As already said, there are cases in which pack/unpack might need to be performed to/from a buffer that can only contain a part of the original data. This is the case, for example, when transferring a very large buffer over the network. In such case it is more efficient to break up the packing/unpacking into smaller chunks and overlap the packing/unpacking of the current chunk with the transfer of the previous/next.
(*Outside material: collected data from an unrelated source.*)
import Mathlib
import Summits.NavierStokesRegularity.NavierStokesRegularity.Theorems.EulerZoomLiouvillePowerGaugeEulerLiouvilleBandClockMember
import Summits.NavierStokesRegularity.NavierStokesRegularity.Theorems.EulerZoomLiouvillePowerGaugeEulerLiouvilleNeedleLogisticLaw
import Summits.NavierStokesRegularity.NavierStokesRegularity.Theorems.EulerZoomLiouvillePowerGaugeEulerLiouvilleWeakBernoulliTransportTools
import HarnessLib

/-!
# «VIRIAL FORM» of the radial acceleration, and the VIRIAL-DEFICIT kill
# (crux `EulerZoomLiouville.PowerGaugeEulerLiouville` = stmt-NavierStokesRegularity-19832, THE ONE STATEMENT `stub_selfSimilarC2Needle`;
# binder `HasFastVorticalChannel`, alternative 3 — LEAD ns-typeII-p2 g13 KEY «VIRIAL FORM» 21:42:50Z to width seat ns-ezl-w1 g6)

Route `EulerZoomLiouville` (NavierStokesRegularity), crux E.  With `W y = γy + V y` (`selfSimilarTransport γ 0 V`), `ℛ(y) = ⟪y, W y⟫`
(radial rate), `ℋ = ½|W|² + P′ + ½γ(γ−1)|y|²` (`selfSimilarBernoulli γ 0 V P′`) and the forward RADIAL ACCELERATION of the similarity
flow `a(y) = ‖W y‖² + γ⟪y, W y⟫ + ⟪y, DV(y)(W y)⟫ = Dℛ(y)[W y]` (LEAD's `…BandClockTools`):

* (V1) **`VirialForm.radialAcceleration_eq`** — CLASS-FREE pointwise identity for every classical profile
  (`IsSelfSimilarEulerProfile γ 0 V P′`, CIV (3.3) `DV(y)W = −(1−γ)V − ∇P′`):
  `a(y) = 2ℋ(y) + 2γ(1−γ)‖y‖² − (1−2γ)⟪y, W y⟫ − (2P′(y) + ⟪y, ∇P′(y)⟫)`;
  the last bracket is the VIRIAL (Pohozaev) density `2P′ + y·∇P′ = |y|⁻¹ ∂_r(r² … )`-type quantity of the pressure.
* (V2) **`Loc.selfSimilar_ae_eq_zero_of_virialDeficitC2_profile`** — MEMBER LEVEL (crux hypotheses verbatim, `0 < ρ ≤ ½`, exact
  self-similarity about the origin, `V ∈ C²`): if for ONE pair `c₁, μ > 0`, every classical pressure `P′` and every level `h` there is a
  radius beyond which every VORTICAL `ℋ_{P′}`-high point of the INFLOW HALF-BAND `−c₁‖y‖² ≤ ⟪y, W y⟫ ≤ 0` has the VIRIAL DEFICIT
  `2P′(y) + ⟪y, ∇P′(y)⟫ ≤ 2h + (2γ(1−γ) − 2c₁² − μ)‖y‖²`, the member is trivial — a ten-line corollary of the LEAD's
  `Loc.selfSimilar_ae_eq_zero_of_inflowBandDeficitC2_profile` (`…BandClockMember`): by (V1), `ℋ > h`, `ℛ ≤ 0` and `γ < ½` the virial
  deficit gives the inflow half-band deficit `a(y) ≥ (2c₁² + μ)‖y‖²`.
* **`Past.selfSimilar_ae_eq_zero_of_virialDeficitC2_profile_past`** — the same for members exactly self-similar about `(T, x₀)` for
  `τ < T₁` only (`…_inflowBandDeficitC2_profile_past`).

Reading for THE ONE STATEMENT (its negation): for all `c₁, μ > 0` the needle has, beyond every radius, vortical Bernoulli-high NEAR-CIRCULAR
inflow points that are VIRIAL-SUPPORTED: `2P′ + y·∇P′ > 2h + (2γ(1−γ) − 2c₁² − μ)‖y‖²` — the T2/pressure face in binder shape.

WHAT THIS IS NOT: not NS, not E — a pointwise identity and a by-name corollary on the model lattice, `--supports` stmt-19832; DENT 0 on the
registered stubs; 19832 OPEN; NS regularity is NOT proved; no summit statement is proved by this seat.
[folklore; cf. ConstantinIgnatovaVicol2026Putative §3.1.1 (3.3), §3.4 (3.19), §3.4.3 (3.30)]
-/

noncomputable section

-- flat `Theorems/<Route><Decl>…` files of one crux share the namespace of the crux (tree convention: `Summit.<S>.<S>.…`)
set_option linter.dupNamespace false

open Set Filter Topology Metric Function MeasureTheory
open scoped RealInnerProductSpace NNReal ENNReal

namespace Summit.NavierStokesRegularity.NavierStokesRegularity.Theorems.PowerGaugeEulerLiouville

open Literature.Analysis Literature.Analysis.FluidPDE

namespace VirialForm

variable {γ : ℝ} {V : EuclideanSpace ℝ (Fin 3) → EuclideanSpace ℝ (Fin 3)} {P : EuclideanSpace ℝ (Fin 3) → ℝ}

/-- **(V1) THE VIRIAL FORM OF THE RADIAL ACCELERATION** (class-free, every classical profile `IsSelfSimilarEulerProfile γ 0 V P`):
`‖W y‖² + γ⟪y, W y⟫ + ⟪y, DV(y)(W y)⟫ = 2ℋ(y) + 2γ(1−γ)‖y‖² − (1−2γ)⟪y, W y⟫ − (2P(y) + ⟪y, ∇P(y)⟫)` — the profile equation (3.3)
`DV(y)(W y) = −(1−γ)V(y) − ∇P(y)` tested against `y` (`Logistic.inner_fderiv_velocity_transport`), plus the algebra of `ℋ` and `|W|²`
about the origin (`WeakBernoulli.bernoulli_zero_apply`, `WeakBernoulli.norm_transport_zero_sq`).
[cite: ConstantinIgnatovaVicol2026Putative, §3.1.1 eq. (3.3)] -/
theorem radialAcceleration_eq (hprof : IsSelfSimilarEulerProfile γ 0 V P) (y : EuclideanSpace ℝ (Fin 3)) :
    ‖selfSimilarTransport γ 0 V y‖ ^ 2 + γ * ⟪y, selfSimilarTransport γ 0 V y⟫ +
        ⟪y, fderiv ℝ V y (selfSimilarTransport γ 0 V y)⟫ =
      2 * selfSimilarBernoulli γ 0 V P y + 2 * γ * (1 - γ) * ‖y‖ ^ 2 -
        (1 - 2 * γ) * ⟪y, selfSimilarTransport γ 0 V y⟫ - (2 * P y + ⟪y, gradient P y⟫) := by
  rw [real_inner_comm (fderiv ℝ V y (selfSimilarTransport γ 0 V y)) y,
    Logistic.inner_fderiv_velocity_transport hprof y y, WeakBernoulli.norm_transport_zero_sq,
    WeakBernoulli.inner_transport_zero_right, WeakBernoulli.bernoulli_zero_apply, real_inner_self_eq_norm_sq,
    real_inner_comm (gradient P y) y, real_inner_comm (V y) y]
  ring

/-- **(V1′) FROM A VIRIAL DEFICIT TO THE INFLOW HALF-BAND DEFICIT** (class-free, pointwise): for a classical profile with `γ ≤ ½`, at a point with
`ℋ(y) > h`, `⟪y, W y⟫ ≤ 0` and `2P(y) + ⟪y, ∇P(y)⟫ ≤ 2h + (2γ(1−γ) − 2c₁² − μ)‖y‖²`, the radial acceleration satisfies
`a(y) ≥ (2c₁² + μ)‖y‖²`. [folklore] -/
theorem bandDeficit_of_virialDeficit (hprof : IsSelfSimilarEulerProfile γ 0 V P) (hγ : γ ≤ 1 / 2) {c₁ μ h : ℝ}
    {y : EuclideanSpace ℝ (Fin 3)} (hh : h < selfSimilarBernoulli γ 0 V P y)
    (hR : ⟪y, selfSimilarTransport γ 0 V y⟫ ≤ 0)
    (hvir : 2 * P y + ⟪y, gradient P y⟫ ≤ 2 * h + (2 * γ * (1 - γ) - 2 * c₁ ^ 2 - μ) * ‖y‖ ^ 2) :
    (2 * c₁ ^ 2 + μ) * ‖y‖ ^ 2 ≤ ‖selfSimilarTransport γ 0 V y‖ ^ 2 + γ * ⟪y, selfSimilarTransport γ 0 V y⟫ +
      ⟪y, fderiv ℝ V y (selfSimilarTransport γ 0 V y)⟫ := by
  rw [radialAcceleration_eq hprof y]
  have h1 : 0 ≤ -((1 - 2 * γ) * ⟪y, selfSimilarTransport γ 0 V y⟫) := by
    rw [neg_mul_eq_neg_mul]
    exact mul_nonneg_of_nonpos_of_nonpos (by linarith) hR
  linarith

end VirialForm

/-- **(V2) EXACTLY SELF-SIMILAR MEMBERS WHOSE `C²` PROFILE HAS A VIRIAL DEFICIT ON THE FAR VORTICAL BERNOULLI-HIGH INFLOW HALF-BAND ARE TRIVIAL.**
Crux hypotheses verbatim (`0 < ρ ≤ ½`, `γ = 1/(2+ρ)`), exact self-similarity about the origin, `V ∈ C²`; for ONE pair `c₁ > 0`, `μ > 0`, every
classical pressure `P′` of the profile and every level `h` there is `R₀` such that every point `y` with `‖y‖ ≥ R₀`, `ℋ_{P′}(y) > h`,
`curl V y ≠ 0`, `−c₁‖y‖² ≤ ⟪y, W y⟫ ≤ 0` has `2P′(y) + ⟪y, ∇P′(y)⟫ ≤ 2h + (2γ(1−γ) − 2c₁² − μ)‖y‖²`.  Then `u = 0` a.e. on the slab.
Proof: `VirialForm.bandDeficit_of_virialDeficit` turns the hypothesis into the inflow half-band deficit of the LEAD's
`Loc.selfSimilar_ae_eq_zero_of_inflowBandDeficitC2_profile`. [folklore; cf. ConstantinIgnatovaVicol2026Putative §3.4–§3.5] -/
theorem Loc.selfSimilar_ae_eq_zero_of_virialDeficitC2_profile {ρ : ℝ} (hρ : 0 < ρ) (hρ1 : ρ ≤ 1 / 2)
    {u : ℝ → EuclideanSpace ℝ (Fin 3) → EuclideanSpace ℝ (Fin 3)} {p : ℝ → EuclideanSpace ℝ (Fin 3) → ℝ}
    {H : ℝ → EuclideanSpace ℝ (Fin 3) → EuclideanSpace ℝ (Fin 3) →L[ℝ] EuclideanSpace ℝ (Fin 3)} {c : ℝ≥0}
    (hsw : IsSuitableWeakSolutionOn (slab (EuclideanSpace ℝ (Fin 3)) (Iio 0) isOpen_Iio) 0 0 u p)
    (hH : HasWeakSpatialGradientOn (slab (EuclideanSpace ℝ (Fin 3)) (Iio 0) isOpen_Iio) u H)
    (hgauge : ∀ a : ℝ, 0 < a →
      ENNReal.ofReal (a ^ (2 * ρ)) * cknA a (0 : ℝ × EuclideanSpace ℝ (Fin 3)) u +
          ENNReal.ofReal (a ^ ρ) * cknE a (0 : ℝ × EuclideanSpace ℝ (Fin 3)) H +
        ENNReal.ofReal (a ^ (2 * ρ)) * cknD a (0 : ℝ × EuclideanSpace ℝ (Fin 3)) p ≤ (c : ℝ≥0∞))
    {V : EuclideanSpace ℝ (Fin 3) → EuclideanSpace ℝ (Fin 3)} {P : EuclideanSpace ℝ (Fin 3) → ℝ}
    (hu : ∀ τ : ℝ, τ < 0 → u τ = selfSimilarCollapse (1 / (2 + ρ)) 0 V τ)
    (hp : ∀ τ : ℝ, τ < 0 → p τ = selfSimilarCollapsePressure (1 / (2 + ρ)) 0 P τ)
    (hV : ContDiff ℝ 2 V) {c₁ μ : ℝ} (hc₁ : 0 < c₁) (hμ : 0 < μ)
    (hVir : ∀ P' : EuclideanSpace ℝ (Fin 3) → ℝ, IsSelfSimilarEulerProfile (1 / (2 + ρ)) 0 V P' →
      ∀ h : ℝ, ∃ R₀ : ℝ, ∀ y : EuclideanSpace ℝ (Fin 3), R₀ ≤ ‖y‖ →
        h < selfSimilarBernoulli (1 / (2 + ρ)) 0 V P' y → curl V y ≠ 0 →
          -(c₁ * ‖y‖ ^ 2) ≤ ⟪y, selfSimilarTransport (1 / (2 + ρ)) 0 V y⟫ →
          ⟪y, selfSimilarTransport (1 / (2 + ρ)) 0 V y⟫ ≤ 0 →
          2 * P' y + ⟪y, gradient P' y⟫ ≤
            2 * h + (2 * (1 / (2 + ρ)) * (1 - 1 / (2 + ρ)) - 2 * c₁ ^ 2 - μ) * ‖y‖ ^ 2) :
    uncurry u =ᵐ[volume.restrict (Iio (0 : ℝ) ×ˢ (univ : Set (EuclideanSpace ℝ (Fin 3))))] 0 := by
  have hγ : 1 / (2 + ρ) ≤ 1 / 2 := one_div_le_one_div_of_le (by norm_num) (by linarith)
  refine Loc.selfSimilar_ae_eq_zero_of_inflowBandDeficitC2_profile hρ hρ1 hsw hH hgauge hu hp hV hc₁ hμ
    fun P' hprof h => ?_
  obtain ⟨R₀, hR₀⟩ := hVir P' hprof h
  exact ⟨R₀, fun y hy hh hcurl hlo hhi =>
    VirialForm.bandDeficit_of_virialDeficit hprof hγ hh hhi (hR₀ y hy hh hcurl hlo hhi)⟩

namespace Past

variable {ρ T T₁ : ℝ}
  {u : ℝ → EuclideanSpace ℝ (Fin 3) → EuclideanSpace ℝ (Fin 3)} {p : ℝ → EuclideanSpace ℝ (Fin 3) → ℝ}
  {H : ℝ → EuclideanSpace ℝ (Fin 3) → EuclideanSpace ℝ (Fin 3) →L[ℝ] EuclideanSpace ℝ (Fin 3)} {c : ℝ≥0}
  {V : EuclideanSpace ℝ (Fin 3) → EuclideanSpace ℝ (Fin 3)} {P : EuclideanSpace ℝ (Fin 3) → ℝ}

/-- **PAST-EXACT MEMBER WHOSE `C²` PROFILE HAS A VIRIAL DEFICIT ON THE FAR VORTICAL BERNOULLI-HIGH INFLOW HALF-BAND IS TRIVIAL** (crux hypotheses
verbatim, `0 < ρ ≤ ½`; exact self-similarity about `(T, x₀)` for `τ < T₁`, `T₁ ≤ 0`, `T₁ ≤ T`; `V ∈ C²`; the virial-deficit hypothesis of
`Loc.selfSimilar_ae_eq_zero_of_virialDeficitC2_profile`).  By-name corollary of the LEAD's `Past.selfSimilar_ae_eq_zero_of_inflowBandDeficitC2_profile_past`.
[folklore; cf. ConstantinIgnatovaVicol2026Putative §3.4–§3.5] -/
theorem selfSimilar_ae_eq_zero_of_virialDeficitC2_profile_past (hρ : 0 < ρ) (hρh : ρ ≤ 1 / 2) (hT₁ : T₁ ≤ 0)
    (hTT₁ : T₁ ≤ T) (x₀ : EuclideanSpace ℝ (Fin 3))
    (hsw : IsSuitableWeakSolutionOn (slab (EuclideanSpace ℝ (Fin 3)) (Iio 0) isOpen_Iio) 0 0 u p)
    (hH : HasWeakSpatialGradientOn (slab (EuclideanSpace ℝ (Fin 3)) (Iio 0) isOpen_Iio) u H)
    (hgauge : ∀ a : ℝ, 0 < a →
      ENNReal.ofReal (a ^ (2 * ρ)) * cknA a (0 : ℝ × EuclideanSpace ℝ (Fin 3)) u +
          ENNReal.ofReal (a ^ ρ) * cknE a (0 : ℝ × EuclideanSpace ℝ (Fin 3)) H +
        ENNReal.ofReal (a ^ (2 * ρ)) * cknD a (0 : ℝ × EuclideanSpace ℝ (Fin 3)) p ≤ (c : ℝ≥0∞))
    (hu : ∀ τ : ℝ, τ < T₁ → u τ = fun x => selfSimilarCollapse (1 / (2 + ρ)) T V τ (x - x₀))
    (hp : ∀ τ : ℝ, τ < T₁ → p τ = fun x => selfSimilarCollapsePressure (1 / (2 + ρ)) T P τ (x - x₀))
    (hV : ContDiff ℝ 2 V) {c₁ μ : ℝ} (hc₁ : 0 < c₁) (hμ : 0 < μ)
    (hVir : ∀ P' : EuclideanSpace ℝ (Fin 3) → ℝ, IsSelfSimilarEulerProfile (1 / (2 + ρ)) 0 V P' →
      ∀ h : ℝ, ∃ R₀ : ℝ, ∀ y : EuclideanSpace ℝ (Fin 3), R₀ ≤ ‖y‖ →
        h < selfSimilarBernoulli (1 / (2 + ρ)) 0 V P' y → curl V y ≠ 0 →
          -(c₁ * ‖y‖ ^ 2) ≤ ⟪y, selfSimilarTransport (1 / (2 + ρ)) 0 V y⟫ →
          ⟪y, selfSimilarTransport (1 / (2 + ρ)) 0 V y⟫ ≤ 0 →
          2 * P' y + ⟪y, gradient P' y⟫ ≤
            2 * h + (2 * (1 / (2 + ρ)) * (1 - 1 / (2 + ρ)) - 2 * c₁ ^ 2 - μ) * ‖y‖ ^ 2) :
    uncurry u =ᵐ[volume.restrict (Iio (0 : ℝ) ×ˢ (univ : Set (EuclideanSpace ℝ (Fin 3))))] 0 := by
  have hγ : 1 / (2 + ρ) ≤ 1 / 2 := one_div_le_one_div_of_le (by norm_num) (by linarith)
  refine selfSimilar_ae_eq_zero_of_inflowBandDeficitC2_profile_past hρ hρh hT₁ hTT₁ x₀ hsw hH hgauge hu hp hV hc₁ hμ
    fun P' hprof h => ?_
  obtain ⟨R₀, hR₀⟩ := hVir P' hprof h
  exact ⟨R₀, fun y hy hh hcurl hlo hhi =>
    VirialForm.bandDeficit_of_virialDeficit hprof hγ hh hhi (hR₀ y hy hh hcurl hlo hhi)⟩

end Past

end Summit.NavierStokesRegularity.NavierStokesRegularity.Theorems.PowerGaugeEulerLiouville

end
This overlap between memory copy and network transfer can be achieved precisely using the partial packing/unpacking feature offered by Yaksa, as shown in the following example.
#include <yaksa.h>
int main()
{
int rc;
int input_matrix[64]; /* initialized with data from previous example */
int pack_buf[64];
int unpack_buf[64];
yaksa_type_t indx_block;
yaksa_init(); /* before any yaksa API is called the library
must be initialized */
/* For layout creation see corresponding example */
yaksa_request_t request;
uintptr_t actual_pack_bytes;
uintptr_t chunk = 64;
for (uintptr_t pos = 0; pos < 128; pos += chunk) {
/* start partial packing */
rc = yaksa_ipack(input_matrix, 1, indx_block, pos, pack_buf,
chunk, &actual_pack_bytes, &request);
assert(rc == YAKSA_SUCCESS);
/* wait for packing to complete */
rc = yaksa_request_wait(request);
assert(rc == YAKSA_SUCCESS);
/* start partial unpacking */
rc = yaksa_iunpack(pack_buf, chunk, unpack_buf, 1,
indx_block, pos, &request);
assert(rc == YAKSA_SUCCESS);
/* wait for unpacking to complete */
rc = yaksa_request_wait(request);
assert(rc == YAKSA_SUCCESS);
}
yaksa_free(indx_block);
yaksa_finalize();
return 0;
}
The previous code is similar to the indexed block example. The difference is that only half of the data in the input buffer is packed/unpacked at every iteration of the for loop.